She Whom I Love – writing F/F/M fiction

I’m slowly puttering my way through a first draft for what will hopefully be book 2 in Treading the Boards (look at me, not jinxing things!), and I ended up wandering around some sites on the romance blogosphere reading bits and pieces about queer romances and what works. The general understanding seems to be that F/F doesn’t sell, because the primary readers of romance are women (91% was the stat I saw), the bulk of whom are by nature straight, and they prefer to have men in their smut as lust objects.

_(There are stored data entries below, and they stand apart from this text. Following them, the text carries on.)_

/-- **«Case one» is impossible at level `p²M` given the carrier inputs.**  Hypotheses: `p` odd; `0 < b`, `2b < p−1`; a residue
algebra `ℤ_p → k`; an equivariant `Ψ : Λ_Q(f) → coordRep (ω̃^{p−1−b}) (ω̃ᵇ)` whose image has finite index ((I1)) and reduction
socle `⊆ {Sym^{2b} ⊗ det^{−b}}` ((I3)(I4)(I6), stated for ANY `Λ'` with `Λ'.toSubmodule = range Ψ`); the spread-kernel
hypotheses (H1), (H2) and the dictionary (H3).  Conclusion: `∀ w ∈ Λ(f⊗χ), ∃ z ∈ Λ(f), g(χ)w = pz` is false.
[cite: EmertonGeeSavitt2015, Lemma 4.1.1] [cite: Stevens1989, Lemma (5.4) p. 97] [cite: Lang1990, Ch. 1 §2 Thm. 2.1] -/
theorem not_caseOne_of_carrier (hp2 : p ≠ 2) {k : Type} [Field k] [CharP k p] [Algebra ℤ_[p] k] [Finite k]
    (hsurj : Surjective (algebraMap ℤ_[p] k))
    (halg : ∀ x : ℤ_[p], algebraMap ℤ_[p] k x = ZMod.castHom (dvd_refl p) k (PadicInt.toZMod x))
    (f : CuspForm (Gamma0 (p ^ 2 * M)) 2) {b : ℕ} (hb : 0 < b) (hb2 : 2 * b < p - 1)
    {χ : DirichletCharacter ℂ p} (hχ : χ.IsQuadratic) (hprim : χ.IsPrimitive)
    (Ψ : spreadLattice ℤ_[p] p M hpM f →ₗ[ℤ_[p]] (Option (ZMod p) → ℤ_[p]))
    (hΨ : IsEquivariantOnSpread ℤ_[p] p M hpM f
      (coordRep (Kato2004.teichmullerChar p ^ (p - 1 - b)) (Kato2004.teichmullerChar p ^ b)) Ψ)
    {m : ℕ} (hm : ∀ v : Option (ZMod p) → ℤ_[p], (p : ℤ_[p]) ^ m • v ∈ LinearMap.range Ψ)
    (hsoc : ∀ Λ' : Subrepresentation (coordRep (Kato2004.teichmullerChar p ^ (p - 1 - b)) (Kato2004.teichmullerChar p ^ b)),
      Λ'.toSubmodule = LinearMap.range Ψ →
        ReductionSocleLe p k (Kato2004.teichmullerChar p ^ (p - 1 - b)) (Kato2004.teichmullerChar p ^ b) (2 * b) Λ')
    (hK : SpreadKernelHyp ℤ_[p] p M hpM f)
    (hKχ : TwistedSpreadKernelHyp ℤ_[p] p M hpM f (Kato2004.teichmullerChar p ^ ((p - 1) / 2)))
    (hθχ : ∀ w : ZMod p, MulChar.ofUnitHom (Kato2004.teichmullerChar p ^ ((p - 1) / 2)) w = (quadInt χ w : ℤ_[p]))
    (hcase : ∀ w ∈ periodLattice (charTwist (p ^ 2 * M) dvd_rfl (dvd_mul_right (p ^ 2) M) hχ f), ∃ z ∈ periodLattice f,
      gaussSum χ (ZMod.stdAddChar (N := p)) * w = (p : ℂ) * z) : False := by
  obtain ⟨βH, βHχ, hker, hβW, hβV, hβ⟩ :=
    exists_homologyLevelDatum_of_carrier p M hpM hp2 f b hχ hprim Ψ hΨ hK hKχ hθχ
  -- the stable lattice `Λ' := range Ψ`
  let Λ' : Subrepresentation (coordRep (Kato2004.teichmullerChar p ^ (p - 1 - b)) (Kato2004.teichmullerChar p ^ b)) :=
    { toSubmodule := LinearMap.range Ψ
      apply_mem_toSubmodule := fun g v hv => by
        obtain ⟨F, rfl⟩ := hv
        exact ⟨⟨funTranslate p g F.1, spreadLattice_translate_mem ℤ_[p] p M hpM f g F.2⟩, hΨ F g⟩ }
  exact TypeLatticeHomologyLevel.not_caseOne_of_homologyLevelDatum p hp2 hb hb2 hsurj halg Λ' hm (hsoc Λ' rfl)
    (dvd_mul_right (p ^ 2) M) f hχ hprim βH βHχ hker hβW hβV hβ hcase

/-- **K at an instance whose conductor is written `p²M`** (binders of `TwistedPeriodLatticeSaturation` verbatim for
`D : ModularParametrizationData W (p²M)`, `p ≥ 11`, plus `N(W) = p²M`): Modularity + the carrier inputs of
`not_caseOne_of_carrier` give `Λ(f_D) ⊆ g(χ)·Λ(f_D ⊗ χ)`.  The tree's dichotomy (`stub_dichotomy_of_modularity`) leaves K or
case one; case one is excluded by `not_caseOne_of_carrier`.  BSD is not proved by this; K (for all instances) is not proved
by this — the carrier inputs remain hypotheses. [cite: EdixhovenManin1991, §4] [cite: EmertonGeeSavitt2015, Lemma 4.1.1] -/
theorem saturation_at_of_carrier (hnf : exists_isNewformOf) (W : WeierstrassCurve ℚ) [W.IsElliptic] [W.IsGloballyMinimal]
    (hN : W.conductorNorm ℤ = p ^ 2 * M) (D : ModularParametrizationData W (p ^ 2 * M))
    (hp11 : 11 ≤ p) (hadd : Rank1Residual.Addv W p) (hirr : Rank1Residual.Irr W p)
    (hGo : Summit.BirchSwinnertonDyer.Rank1Residual.Additive.TypeGOrd W p)
    (hV4 : padicValInt p W.minimalDiscriminantInt ≤ 4)
    (hopt : ∀ z ∈ D.L.lattice, ∃ w ∈ periodLattice D.f, z = D.c * w)
    (χ : DirichletCharacter ℂ p) (hχ : χ.IsQuadratic) (hprim : χ.IsPrimitive)
    {k : Type} [Field k] [CharP k p] [Algebra ℤ_[p] k] [Finite k]
    (hsurj : Surjective (algebraMap ℤ_[p] k))
    (halg : ∀ x : ℤ_[p], algebraMap ℤ_[p] k x = ZMod.castHom (dvd_refl p) k (PadicInt.toZMod x))
    {b : ℕ} (hb : 0 < b) (hb2 : 2 * b < p - 1)
    (Ψ : spreadLattice ℤ_[p] p M hpM D.f →ₗ[ℤ_[p]] (Option (ZMod p) → ℤ_[p]))
    (hΨ : IsEquivariantOnSpread ℤ_[p] p M hpM D.f
      (coordRep (Kato2004.teichmullerChar p ^ (p - 1 - b)) (Kato2004.teichmullerChar p ^ b)) Ψ)
    {m : ℕ} (hm : ∀ v : Option (ZMod p) → ℤ_[p], (p : ℤ_[p]) ^ m • v ∈ LinearMap.range Ψ)
    (hsoc : ∀ Λ' : Subrepresentation (coordRep (Kato2004.teichmullerChar p ^ (p - 1 - b)) (Kato2004.teichmullerChar p ^ b)),
      Λ'.toSubmodule = LinearMap.range Ψ →
        ReductionSocleLe p k (Kato2004.teichmullerChar p ^ (p - 1 - b)) (Kato2004.teichmullerChar p ^ b) (2 * b) Λ')
    (hK : SpreadKernelHyp ℤ_[p] p M hpM D.f)
    (hKχ : TwistedSpreadKernelHyp ℤ_[p] p M hpM D.f (Kato2004.teichmullerChar p ^ ((p - 1) / 2)))
    (hθχ : ∀ w : ZMod p, MulChar.ofUnitHom (Kato2004.teichmullerChar p ^ ((p - 1) / 2)) w = (quadInt χ w : ℤ_[p])) :
    ∀ z ∈ periodLattice D.f, ∃ w ∈ periodLattice (charTwist (p ^ 2 * M) (dvd_refl _) (dvd_mul_right (p ^ 2) M) hχ D.f),
      z = gaussSum χ (ZMod.stdAddChar (N := p)) * w := by
  have hp2 : p ≠ 2 := by omega
  -- transport the dichotomy from level `N(W)` to level `p²M` along `hN`
  have hdich : ∀ (N : ℕ) (hNN : W.conductorNorm ℤ = N) [NeZero N] (D' : ModularParametrizationData W N)
      (hsq : p ^ 2 ∣ N), (∀ z ∈ D'.L.lattice, ∃ w ∈ periodLattice D'.f, z = D'.c * w) →
      (∀ z ∈ periodLattice D'.f, ∃ w ∈ periodLattice (charTwist N (dvd_refl _) hsq hχ D'.f),
          z = gaussSum χ (ZMod.stdAddChar (N := p)) * w) ∨
      (∀ w ∈ periodLattice (charTwist N (dvd_refl _) hsq hχ D'.f),
          ∃ z ∈ periodLattice D'.f, gaussSum χ (ZMod.stdAddChar (N := p)) * w = (p : ℂ) * z) := by
    intro N hNN
    subst hNN
    intro _ D' hsq hopt'
    exact stub_dichotomy_of_modularity hnf W p D' hsq hp11 hadd hirr hGo hV4 hopt' χ hχ hprim
  rcases hdich (p ^ 2 * M) hN D (dvd_mul_right (p ^ 2) M) hopt with h | hcase
  · exact h
  · exact (not_caseOne_of_carrier p M hpM hp2 hsurj halg D.f hb hb2 hχ hprim Ψ hΨ hm hsoc hK hKχ hθχ hcase).elim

I’ve heard the other argument side as well, that women’s rejection of F/F fiction is because of internalized misogyny – that we’ve been programmed to think that a story or a romance isn’t real unless it centers on a man, that women’s genitals are somehow lesser, or that we still hang on to the Victorian conception that women aren’t sexual beings until and unless they’ve been awakened into their urges by the power of cock.

I love navigating the sticky waters of expectations when it comes to romances and menages, so She Whom I Love was always going to be a poly bi triad, but I’m curious about what you think.  Do you read F/F, in fic or in original fiction? If you’re a straight woman, what intrigues you about it? Can you empathize with the characters enough to enjoy their eroticism, even if a scene doesn’t include your preferred objects of desire?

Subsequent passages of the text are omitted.